First things first, I want to create an Avatar. Since we are developing an AI chatbot, why not ask an AI to generate a cool avatar for us! Let's head over to DALL.E 2 on the OpenAI platform and ask it to generate an avatar. The prompt that I am going to use is "A programmer chatbot avatar pixel art" and Voila! we have a cool avatar to use!

Next, I will change the color scheme and make some improvements like adding a new send button in the text input. You can see the final results here.

The final chat interface.

The HTML and CSS code for the UI is pretty straightforward and I will not go into the details. If you would like to see the code that I ended up with, you find it here.

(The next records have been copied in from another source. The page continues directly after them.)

/-- ONE FMA-HORNER STEP, error propagation: if `|H - E| ≤ (q - 1) P`, `|E| ≤ P`, `q ≥ 1`, `|d| ≤ v`,
then `|(H x + c)(1 + d) - (E x + c)| ≤ (q (1 + v) - 1)(P |x| + |c|)`.
[cite: Higham2002ASNA, §5.1 p. 95] -/
theorem abs_hornerFMA_step_sub_le {v q H E P x d c : K} (hv : 0 ≤ v) (hq : 1 ≤ q)
    (hHE : |H - E| ≤ (q - 1) * P) (hEP : |E| ≤ P) (hd : |d| ≤ v) :
    |(H * x + c) * (1 + d) - (E * x + c)| ≤ (q * (1 + v) - 1) * (P * |x| + |c|) := by
  have hP0 : 0 ≤ P := le_trans (abs_nonneg _) hEP
  have hx0 := abs_nonneg x
  have hc0 := abs_nonneg c
  have hd' := abs_le.mp hd
  have h1d : |1 + d| ≤ 1 + v := by rw [abs_le]; constructor <;> linarith
  have key : (H * x + c) * (1 + d) - (E * x + c) = (H - E) * x * (1 + d) + (E * x + c) * d := by
    ring
  rw [key]
  have hq0 : 0 ≤ q - 1 := by linarith
  have h1 : |(H - E) * x * (1 + d)| ≤ (q - 1) * P * |x| * (1 + v) := by
    rw [abs_mul ((H - E) * x), abs_mul (H - E)]
    exact mul_le_mul (mul_le_mul_of_nonneg_right hHE hx0) h1d (abs_nonneg _)
      (mul_nonneg (mul_nonneg hq0 hP0) hx0)
  have h2 : |(E * x + c) * d| ≤ (P * |x| + |c|) * v := by
    rw [abs_mul]
    refine mul_le_mul ?_ hd (abs_nonneg _) (by positivity)
    calc |E * x + c| ≤ |E * x| + |c| := abs_add_le _ _
      _ = |E| * |x| + |c| := by rw [abs_mul]
      _ ≤ P * |x| + |c| := add_le_add (mul_le_mul_of_nonneg_right hEP hx0) le_rfl
  have hpow : v ≤ q * (1 + v) - 1 := by nlinarith
  calc |(H - E) * x * (1 + d) + (E * x + c) * d|
      ≤ (q - 1) * P * |x| * (1 + v) + (P * |x| + |c|) * v := le_trans (abs_add_le _ _) (add_le_add h1 h2)
    _ = (q * (1 + v) - 1) * (P * |x|) + |c| * v := by ring
    _ ≤ (q * (1 + v) - 1) * (P * |x|) + |c| * (q * (1 + v) - 1) := by
        have := mul_le_mul_of_nonneg_left hpow hc0
        linarith
    _ = (q * (1 + v) - 1) * (P * |x| + |c|) := by ring

/-- HORNER WITH FMA, sharp model bound: if `|δᵢ| ≤ v` then
`|res - Σ_{i ≤ n} aᵢ xⁱ| ≤ ((1 + v)ⁿ - 1) · Σ_{i ≤ n} |aᵢ| |x|ⁱ` (degree `n`, `n` roundings).
[cite: GraillatJezequel2020, §6.1 Algorithm 12] [cite: Higham2002ASNA, §5.1 p. 95] -/
theorem abs_hornerFMA_sub_sum_le {v : K} (hv : 0 ≤ v) (x : K) :
    ∀ (n : ℕ) (a δ : ℕ → K), (∀ k, |δ k| ≤ v) →
      |hornerFMA x a δ n - ∑ i ∈ range (n + 1), a i * x ^ i|
        ≤ ((1 + v) ^ n - 1) * ∑ i ∈ range (n + 1), |a i| * |x| ^ i
  | 0, a, δ, _ => by simp [hornerFMA]
  | n + 1, a, δ, hδ => by
      have ih : |hornerFMA x (fun i => a (i + 1)) (fun i => δ (i + 1)) n
            - ∑ i ∈ range (n + 1), a (i + 1) * x ^ i|
          ≤ ((1 + v) ^ n - 1) * ∑ i ∈ range (n + 1), |a (i + 1)| * |x| ^ i :=
        abs_hornerFMA_sub_sum_le hv x n _ _ (fun k => hδ (k + 1))
      have hEP := abs_sum_le_sum_abs_mul_abs_pow (fun i => a (i + 1)) x n
      have hsum1 : ∑ i ∈ range (n + 1 + 1), a i * x ^ i
          = (∑ i ∈ range (n + 1), a (i + 1) * x ^ i) * x + a 0 := sum_mul_pow_succ_eq a x n
      have hsum2 : ∑ i ∈ range (n + 1 + 1), |a i| * |x| ^ i
          = (∑ i ∈ range (n + 1), |a (i + 1)| * |x| ^ i) * |x| + |a 0| :=
        sum_mul_pow_succ_eq (fun i => |a i|) |x| n
      simp only [hornerFMA]
      rw [hsum1, hsum2, pow_succ]
      exact abs_hornerFMA_step_sub_le hv (one_le_pow₀ (by linarith)) ih hEP (hδ 0)

/-- HORNER WITH FMA, `γ` form: if `|δᵢ| ≤ v` and `n · v < 1` then `|res - p(x)| ≤ γₙ(v) · p̃(|x|)`.
[cite: GraillatJezequel2020, §6.1 Algorithm 12] [cite: Higham2002ASNA, §5.1 p. 95] -/
theorem abs_hornerFMA_sub_sum_le_gamma {v : K} (hv : 0 ≤ v) {n : ℕ} (hn : (n : K) * v < 1)
    (x : K) (a δ : ℕ → K) (hδ : ∀ k, |δ k| ≤ v) :
    |hornerFMA x a δ n - ∑ i ∈ range (n + 1), a i * x ^ i|
      ≤ gamma v n * ∑ i ∈ range (n + 1), |a i| * |x| ^ i :=
  le_trans (abs_hornerFMA_sub_sum_le hv x n a δ hδ)
    (mul_le_mul_of_nonneg_right (one_add_pow_sub_one_le_gamma hv hn)
      (Finset.sum_nonneg fun _ _ => by positivity))

/-! ## Directed rounding: enclosure of `p(x)` for `x ≥ 0` -/

/-- Horner's rule with every operation result passed through a rounding map `rd : K → K`:
`sₙ = aₙ`, `sᵢ = rd(rd(sᵢ₊₁ · x) + aᵢ)` (Algorithm 12 run under one rounding mode, as in Algorithm 13).
[cite: GraillatJezequel2020, §6.1 Algorithm 13] -/
def hornerRd (rd : K → K) (x : K) : (ℕ → K) → ℕ → K
  | a, 0 => a 0
  | a, n + 1 => rd (rd (hornerRd rd x (fun i => a (i + 1)) n * x) + a 0)

/-- DOWNWARD ROUNDING UNDER-ESTIMATES for `x ≥ 0`: if `rd t ≤ t` for every `t` then
`Einf = hornerRd rd x a n ≤ p(x)`. [cite: GraillatJezequel2020, §6.1 Proposition 6.1] -/
theorem hornerRd_le_sum {rd : K → K} (hrd : ∀ t, rd t ≤ t) {x : K} (hx : 0 ≤ x) :
    ∀ (n : ℕ) (a : ℕ → K), hornerRd rd x a n ≤ ∑ i ∈ range (n + 1), a i * x ^ i
  | 0, a => by simp [hornerRd]
  | n + 1, a => by
      have ih := hornerRd_le_sum hrd hx n (fun i => a (i + 1))
      simp only [hornerRd]
      rw [sum_mul_pow_succ_eq a x n]
      calc rd (rd (hornerRd rd x (fun i => a (i + 1)) n * x) + a 0)
          ≤ rd (hornerRd rd x (fun i => a (i + 1)) n * x) + a 0 := hrd _
        _ ≤ hornerRd rd x (fun i => a (i + 1)) n * x + a 0 := add_le_add (hrd _) le_rfl
        _ ≤ (∑ i ∈ range (n + 1), a (i + 1) * x ^ i) * x + a 0 :=
            add_le_add (mul_le_mul_of_nonneg_right ih hx) le_rfl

The last step is to connect our chatbot UI to the chat API we developed earlier. So let's dive into that! To allow the bot to recall previous messages, we need to collect all of the messages that we have in our chat thread. We can do so by getting all of the li elements within our chatbox and reading the innerHTML attribute. The following code block does that.

const chatThread = document.getElementById("chat-thread");
const conversation = Array.from(chatThread.children).map((c) => c.innerHTML);

Now that we have all of the conversation messages we need to send this to our backend API to be processed. The following function will send a POST request to our /chat endpoint which we defined earlier and return the results.

function fetchResponse(conversation) {
  return new Promise(async (resolve, reject) => {
    try {
      const response = await fetch("/chat", {
        method: "POST",
        headers: {
          "Content-Type": "application/json",
        },
        body: JSON.stringify(conversation),
      });

      const result = await response.json();
      resolve(result);
    } catch (error) {
      reject(error);
    }
  });
}

The main part of the work is done now. We just have to make sure that the user can not send multiple messages at the same time and show the server response in our chat interface. I will not go into those details but encourage you to have a look at the final JS source code of the chat UI.

We now have a fully working chatbot based on a large knowledge base! The chatbot is able to search through its knowledge base and retrieve related information and then frame it in a nicely crafted message using GPT. However, before deploying this bot into production, there are some things that we need to consider.

Production considerations

  • The usage of APIs for a chatbot can quickly accumulate and become very expensive. You need to keep an eye out for the API costs and implement rate limits and other forms of restrictions to control potential abuses.
  • Consider caching the common responses. If you cache previous user conversations and use a semantic similarity threshold you can skip the most expensive API call which is the chat completion.
  • A big challenge with current LLMs is the problem of hallucination. Hallucination means that the model generates perfectly sensible sentences from false or non-existing facts. In our case we tried to control this behavior by directing the LLM to say "I dont know." when the given context does not back up the user's query. However, this method is still not 100% effective and this problem is still under active research.
  • As mentioned earlier, you need to be very careful with your data and privacy. Read about the data privacy policies of the services that you use and investigate how you can protect your data.
  • Monitor the conversations. It is not possible to read and monitor every single conversation with the chatbot. But try to monitor and review the conversations to see if there are any patterns of misuse.
  • Get feedback from users. It is very important to understand where your chatbot fails or deviates from its main goal. The easiest way to spot such instances is through user feedback. Implement a simple feedback mechanism in the chat UI so that the users can give their feedback easily.